Tuesday, July 8, 2014

Purpose

By Dot Schucker,

My trip here in Uganda is quickly coming to an end. I can't believe that I have been here for almost 20 days. The things that I have seen on this trip can not be described in words. I have seen the best and the worst of this country in these few weeks. I can empathize with children who fear the dark and wait for the light to shine. I have personally seen those children. I have seen them at every stage. When they are fearful, they hide and won't come to your calling for fear of being hurt. When the light has finally reached their life, they smile the most beautiful smiles and hold your hand with such great passion. In this post, I will not be able to describe the full extent of what has happened here in this country. I will not be able to describe how much my heart felt like it was being ripped out of my chest. The only thing that I can do now is to just try to reach out to others so that they can feel at least a portion of what I feel. If I can accomplish that, I know that this country will be helped in such great ways.

The first ten days were spent in Gulu. Gulu is everything I expected it to be and nothing I could have prepared for. Their needs are so great. They need electricity for the deaf so that they can communicate. They need lights to prevent any more abuse to their children. They need school supplies to learn, more food to support their bodies, mattresses to sleep on, and genuine love from people who want to help them. They have none of that. I have described it to some as a direct example of Maslow's Hierarchy of Needs. At the bottom of this pyramid consists of needs of food, water, and shelter.
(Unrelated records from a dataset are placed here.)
import Summits.CriticalPhenomena.PercolationContinuityZ3.Theses.PercNonProliferation
import Literature.Probability.Percolation.CerfUniquenessZoneBound
import Literature.Probability.Percolation.KozmaNitzanTargetLemma
import Literature.Probability.Percolation.RSW
import HarnessLib

/-!
# Crux `PercNonProliferation.NonProliferation` (stmt-CriticalPhenomena-4444),
# line `boundary-pinning` — stub `stub_innerTwoArmDecay`

Helper file for the lead's skeleton of line `boundary-pinning` (payload slug `Sketch`,
prover-line-stmt-CriticalPhenomena-4444-c1). Proves exactly the registered stub signature
`stub_innerTwoArmDecay`; lands with `--supports stmt-CriticalPhenomena-4444`.

The statement: for `d ≥ 2` there are `α > 0` and `n₁` such that for `n ≥ n₁` every cell
`Q ⊆ B(n)` of coordinate-diameter `≤ ⌊n^α⌋` carries the inner two-DISTINCT-crosser event
(two points `u, v ∈ Q`, each joined inside `B(2n)` to `∂ⁱⁿB(2n)`, not joined to each other
inside `B(2n)`) with `P_{p_c(ℤ^d)}`-probability `≤ n^{-α}`.

Proof (the in-tree DKT/Cerf uniqueness zone, translated). Take `δ := min (p_c, 1 - p_c) > 0`
(`criticalProb_zd_pos`, `criticalProb_zd_lt_one`) and `α ∈ (0,1)`, `n₁` from
`AKN.dkt_prop1`: `P_p((uniqZone ⌊n^α⌋ n)ᶜ) ≤ n^{-α}` for `n ≥ n₁`, `p ∈ [δ, 1-δ]`. For a
non-empty cell pick `z ∈ Q ⊆ B(n)`; then `Q ⊆ z + Λ_k` (`k = ⌊n^α⌋ ≤ n`) and
`z + Λ_n ⊆ B(2n)` (`AKN.ball_subset_box_of_le`). On lattice configurations the event lies in
`(uniqZoneAt z k n)ᶜ` (`StubInnerTwoArmDecay.notMem_uniqZoneAt`): an open path inside `B(2n)`
from `u ∈ z + Λ_n` to `a ∈ ∂ⁱⁿB(2n)` either leaves the ball `z + Λ_n` — its first exit is a
point of `∂ⁱⁿ(z + Λ_n)` reached inside the ball — or stays inside, in which case `a` itself
lies on `∂ⁱⁿ(z + Λ_n)` (its neighbour outside `B(2n)` is outside the ball) (`PathIn.exit_or`,
`StubInnerTwoArmDecay.toBdryAt_of_openConnIn`); two such `u, v` joined inside the ball would be
joined inside `B(2n)` (`openConnIn_mono`). Finally
`P((uniqZoneAt z k n)ᶜ) = P((uniqZone k n)ᶜ) ≤ n^{-α}` by translation invariance
(`KozmaNitzan.real_uniqZoneAt_eq`) and complements (`probReal_compl_eq_one_sub`); the empty
cell carries the empty event.
-/

noncomputable section

namespace Summit.CriticalPhenomena.PercolationContinuityZ3.Theorems.NonProliferation

open MeasureTheory Filter Topology
open Literature.Probability.LatticeModels Literature.Probability.Percolation

namespace StubInnerTwoArmDecay

/-- **First exit from the ball.** For a lattice configuration `ω ⊆ E(ℤ^d)`, `z ∈ B(n)` and
`u ∈ z + Λ_n`: if `u` is joined inside `B(2n)` to a point `a` of `∂ⁱⁿB(2n)`, then `u` is
joined inside the ball `z + Λ_n` to a point of its inner vertex boundary
(`ω ∈ toBdryAt z n u`). Either the open path leaves the ball, and its first exit edge `a' ∼ b`
has `a' ∈ ∂ⁱⁿ(z + Λ_n)` reached inside the ball, or it stays inside the ball, and then
`a ∈ z + Λ_n` has its neighbour outside `B(2n) ⊇ z + Λ_n`, so `a ∈ ∂ⁱⁿ(z + Λ_n)`. -/
theorem toBdryAt_of_openConnIn {d n : ℕ} {z u a : Site d} {ω : BondConfig (Site d)}
    (hω : ω ⊆ (zdGraph d).edgeSet) (hz : z ∈ box d n) (hu : u ∈ GM.ball z n)
    (ha : a ∈ innerBoundary (zdGraph d) (box d (2 * n)))
    (h : ω ∈ openConnIn (↑(box d (2 * n)) : Set (Site d)) u a) :
    ω ∈ KozmaNitzan.toBdryAt z n u := by
  rw [DCT16.mem_openConnIn_iff_pathIn] at h
  rcases h.exit_or (R := (↑(GM.ball z n) : Set (Site d))) (Finset.mem_coe.2 hu) with
    h' | ⟨a', b, ha', hb, -, hab, hpath⟩
  · -- the path stays inside the ball: `a` itself is on the ball's inner boundary
    have haR : a ∈ GM.ball z n := Finset.mem_coe.1 h'.right_mem.1
    refine ⟨a, ?_, ?_⟩
    · rw [mem_innerBoundary_iff] at ha ⊢
      obtain ⟨-, y, hy, hay⟩ := ha
      exact ⟨haR, y, fun hy' => hy (AKN.ball_subset_box_of_le le_rfl hz hy'), hay⟩
    · rw [DCT16.mem_openConnIn_iff_pathIn]
      exact h'.mono Set.inter_subset_left
  · -- the path leaves the ball: its first exit
    refine ⟨a', ?_, ?_⟩
    · rw [mem_innerBoundary_iff]
      exact ⟨Finset.mem_coe.1 ha', b, fun hb' => hb (Finset.mem_coe.2 hb'),
        DCT16.adj_of_openGraph_adj hω hab⟩
    · rw [DCT16.mem_openConnIn_iff_pathIn]
      exact hpath.mono Set.inter_subset_left

/-- **The inner two-distinct-crosser event violates the translated uniqueness zone.** For
`k ≤ n`, `z ∈ Q ⊆ B(n)` with `Q` of coordinate-diameter `≤ k` (so `Q ⊆ z + Λ_k ⊆ z + Λ_n`)
and a lattice configuration `ω`: two points `u, v ∈ Q` each joined inside `B(2n)` to
`∂ⁱⁿB(2n)` reach `∂ⁱⁿ(z + Λ_n)` inside `z + Λ_n` (`toBdryAt_of_openConnIn`); if they are not
joined inside `B(2n)`, they are not joined inside `z + Λ_n ⊆ B(2n)` either, so
`ω ∉ uniqZoneAt z k n`. -/
theorem notMem_uniqZoneAt {d n k : ℕ} (hkn : k ≤ n) {Q : Finset (Site d)} {z : Site d}
    (hz : z ∈ Q) (hQ : Q ⊆ box d n)
    (hdiam : ∀ u ∈ Q, ∀ v ∈ Q, ∀ i : Fin d, |u i - v i| ≤ (k : ℤ))
    {ω : BondConfig (Site d)} (hω : ω ⊆ (zdGraph d).edgeSet)
    (hev : ω ∈ {ω : BondConfig (Site d) | ∃ u ∈ Q, ∃ v ∈ Q,
      (∃ a ∈ innerBoundary (zdGraph d) (box d (2 * n)),
        ω ∈ openConnIn (↑(box d (2 * n)) : Set (Site d)) u a) ∧
      (∃ b ∈ innerBoundary (zdGraph d) (box d (2 * n)),
        ω ∈ openConnIn (↑(box d (2 * n)) : Set (Site d)) v b) ∧
      ω ∉ openConnIn (↑(box d (2 * n)) : Set (Site d)) u v}) :
    ω ∈ (KozmaNitzan.uniqZoneAt z k n)ᶜ := by
  obtain ⟨u, hu, v, hv, ⟨a, ha, hua⟩, ⟨b, hb, hvb⟩, huv⟩ := hev
  intro hU
  have hzn : z ∈ box d n := hQ hz
  have hkn' : (k : ℤ) ≤ n := by exact_mod_cast hkn
  have hballk : ∀ w ∈ Q, w ∈ GM.ball z k := fun w hw =>
    GM.mem_ball.2 fun i => abs_le.1 (hdiam w hw z hz i)
  have hballn : ∀ w ∈ Q, w ∈ GM.ball z n := fun w hw =>
    GM.mem_ball.2 fun i => by
      have h := abs_le.1 (hdiam w hw z hz i)
      constructor <;> omega
  have hin := hU u (hballk u hu) v (hballk v hv)
    (toBdryAt_of_openConnIn hω hzn (hballn u hu) ha hua)
    (toBdryAt_of_openConnIn hω hzn (hballn v hv) hb hvb)
  exact huv
    (openConnIn_mono (Finset.coe_subset.2 (AKN.ball_subset_box_of_le le_rfl hzn)) u v hin)

/-- `⌊n^α⌋ ≤ n` for `n ≥ 1` and `α ≤ 1`. -/
theorem floor_rpow_le {n : ℕ} (hn : 1 ≤ n) {α : ℝ} (hα : α ≤ 1) :
    ⌊(n : ℝ) ^ α⌋₊ ≤ n := by
  have hn' : (1 : ℝ) ≤ n := by exact_mod_cast hn
  have h1 : (n : ℝ) ^ α ≤ n := by
    calc (n : ℝ) ^ α ≤ (n : ℝ) ^ (1 : ℝ) := Real.rpow_le_rpow_of_exponent_le hn' hα
      _ = n := Real.rpow_one _
  calc ⌊(n : ℝ) ^ α⌋₊ ≤ ⌊((n : ℕ) : ℝ)⌋₊ := Nat.floor_mono h1
    _ = n := Nat.floor_natCast n

end StubInnerTwoArmDecay

/-- **Stub `stub_innerTwoArmDecay`** of line `boundary-pinning` (crux
stmt-CriticalPhenomena-4444): for `d ≥ 2` there are `α > 0` and `n₁` such that for `n ≥ n₁`
every cell `Q ⊆ B(n)` of coordinate-diameter `≤ ⌊n^α⌋` carries the inner two-distinct-crosser
event with probability `≤ n^{-α}` at `p_c(ℤ^d)`. With `δ = min (p_c, 1 - p_c) > 0` and `α, n₁`
from `AKN.dkt_prop1`, for a non-empty cell pick `z ∈ Q`: on lattice configurations the event
lies in `(uniqZoneAt z ⌊n^α⌋ n)ᶜ` (`StubInnerTwoArmDecay.notMem_uniqZoneAt`), whose probability
is that of `(uniqZone ⌊n^α⌋ n)ᶜ` (translation invariance `KozmaNitzan.real_uniqZoneAt_eq`),
`≤ n^{-α}`. -/
theorem stub_innerTwoArmDecay :
  ∀ d : ℕ, 2 ≤ d → ∃ α : ℝ, 0 < α ∧ ∃ n₁ : ℕ, ∀ n : ℕ, n₁ ≤ n →
    ∀ Q : Finset (Site d), Q ⊆ box d n →
      (∀ u ∈ Q, ∀ v ∈ Q, ∀ i : Fin d, |u i - v i| ≤ ((⌊(n : ℝ) ^ α⌋₊ : ℕ) : ℤ)) →
      (bondPercolation (zdGraph d) (criticalProbI d)).real
        {ω | ∃ u ∈ Q, ∃ v ∈ Q,
          (∃ a ∈ innerBoundary (zdGraph d) (box d (2 * n)),
            ω ∈ openConnIn (↑(box d (2 * n)) : Set (Site d)) u a) ∧
          (∃ b ∈ innerBoundary (zdGraph d) (box d (2 * n)),
            ω ∈ openConnIn (↑(box d (2 * n)) : Set (Site d)) v b) ∧
          ω ∉ openConnIn (↑(box d (2 * n)) : Set (Site d)) u v} ≤ (n : ℝ) ^ (-α) := by
  intro d hd
  have hd1 : 1 ≤ d := by omega
  -- `δ := min (p_c, 1 - p_c) > 0`
  obtain ⟨pc, hpc⟩ : ∃ pc : ℝ, pc = ((criticalProbI d : unitInterval) : ℝ) := ⟨_, rfl⟩
  have hpc0 : 0 < pc := by
    rw [hpc, coe_criticalProbI]; exact criticalProb_zd_pos d hd1
  have hpc1 : pc < 1 := by
    rw [hpc, coe_criticalProbI]; exact criticalProb_zd_lt_one hd
  have hδ : (0 : ℝ) < min pc (1 - pc) := lt_min hpc0 (sub_pos.2 hpc1)
  obtain ⟨α, hα0, hα1, n₁, hdkt⟩ := AKN.dkt_prop1 (d := d) hd1 hδ
  refine ⟨α, hα0, max n₁ 1, fun n hn Q hQ hdiam => ?_⟩
  have hn₁ : n₁ ≤ n := le_of_max_le_left hn
  have hn1 : 1 ≤ n := le_of_max_le_right hn
  -- the uniqueness-zone bound at `p = p_c ∈ [δ, 1 - δ]`
  have hbound : (bondPercolation (zdGraph d) (criticalProbI d)).real
      (uniqZone (d := d) ⌊(n : ℝ) ^ α⌋₊ n)ᶜ ≤ (n : ℝ) ^ (-α) :=
    hdkt n hn₁ (criticalProbI d) (by rw [← hpc]; exact min_le_left _ _)
      (by rw [← hpc]; linarith [min_le_right pc (1 - pc)])
  rcases Q.eq_empty_or_nonempty with rfl | ⟨z, hz⟩
  · -- the empty cell carries the empty event
    simp only [Finset.notMem_empty, false_and, exists_false, Set.setOf_false, measureReal_empty]
    exact Real.rpow_nonneg (Nat.cast_nonneg n) _
  · have hkn : ⌊(n : ℝ) ^ α⌋₊ ≤ n := StubInnerTwoArmDecay.floor_rpow_le hn1 hα1.le
    calc (bondPercolation (zdGraph d) (criticalProbI d)).real
          {ω | ∃ u ∈ Q, ∃ v ∈ Q,
            (∃ a ∈ innerBoundary (zdGraph d) (box d (2 * n)),
              ω ∈ openConnIn (↑(box d (2 * n)) : Set (Site d)) u a) ∧
            (∃ b ∈ innerBoundary (zdGraph d) (box d (2 * n)),
              ω ∈ openConnIn (↑(box d (2 * n)) : Set (Site d)) v b) ∧
            ω ∉ openConnIn (↑(box d (2 * n)) : Set (Site d)) u v}
        ≤ (bondPercolation (zdGraph d) (criticalProbI d)).real
            (KozmaNitzan.uniqZoneAt z ⌊(n : ℝ) ^ α⌋₊ n)ᶜ :=
          DCT16.real_mono_of_forall_subset_edgeSet (zdGraph d) _ fun ω hω hωE =>
            StubInnerTwoArmDecay.notMem_uniqZoneAt hkn hz hQ hdiam hω hωE
      _ = (bondPercolation (zdGraph d) (criticalProbI d)).real
            (uniqZone (d := d) ⌊(n : ℝ) ^ α⌋₊ n)ᶜ := by
          rw [probReal_compl_eq_one_sub (KozmaNitzan.measurableSet_uniqZoneAt z _ n),
            probReal_compl_eq_one_sub (measurableSet_uniqZone _ n),
            KozmaNitzan.real_uniqZoneAt_eq]
      _ ≤ (n : ℝ) ^ (-α) := hbound

end Summit.CriticalPhenomena.PercolationContinuityZ3.Theorems.NonProliferation

end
Without these, a human can not reach other levels such as love and feeling belonged. These children don't even have the bottom level. They can't trust and love others when they are more concerned of their safety and surviving the world. These children have seen atrocities that I can not even begin to imagine. There were often days were I felt hopeless, and I wasn't even in the situations. However, there were always opportunities where I saw the progress. I saw a smile, a hug, an appreciative nod, or even just a child getting a little closer. My final few days at Gulu were some of the brightest. A young boy that had broken his leg at the tournament had personally sought me out and I took him to a clinic to get it looked at. After a day of me feeling utter hopelessness, the boy took my hand and laid his head on my shoulder. In this tiny move of affection, my heart was broke open, the dark chased away, and hope crept into the place where hopelessness had once been. Next stop: Kampala.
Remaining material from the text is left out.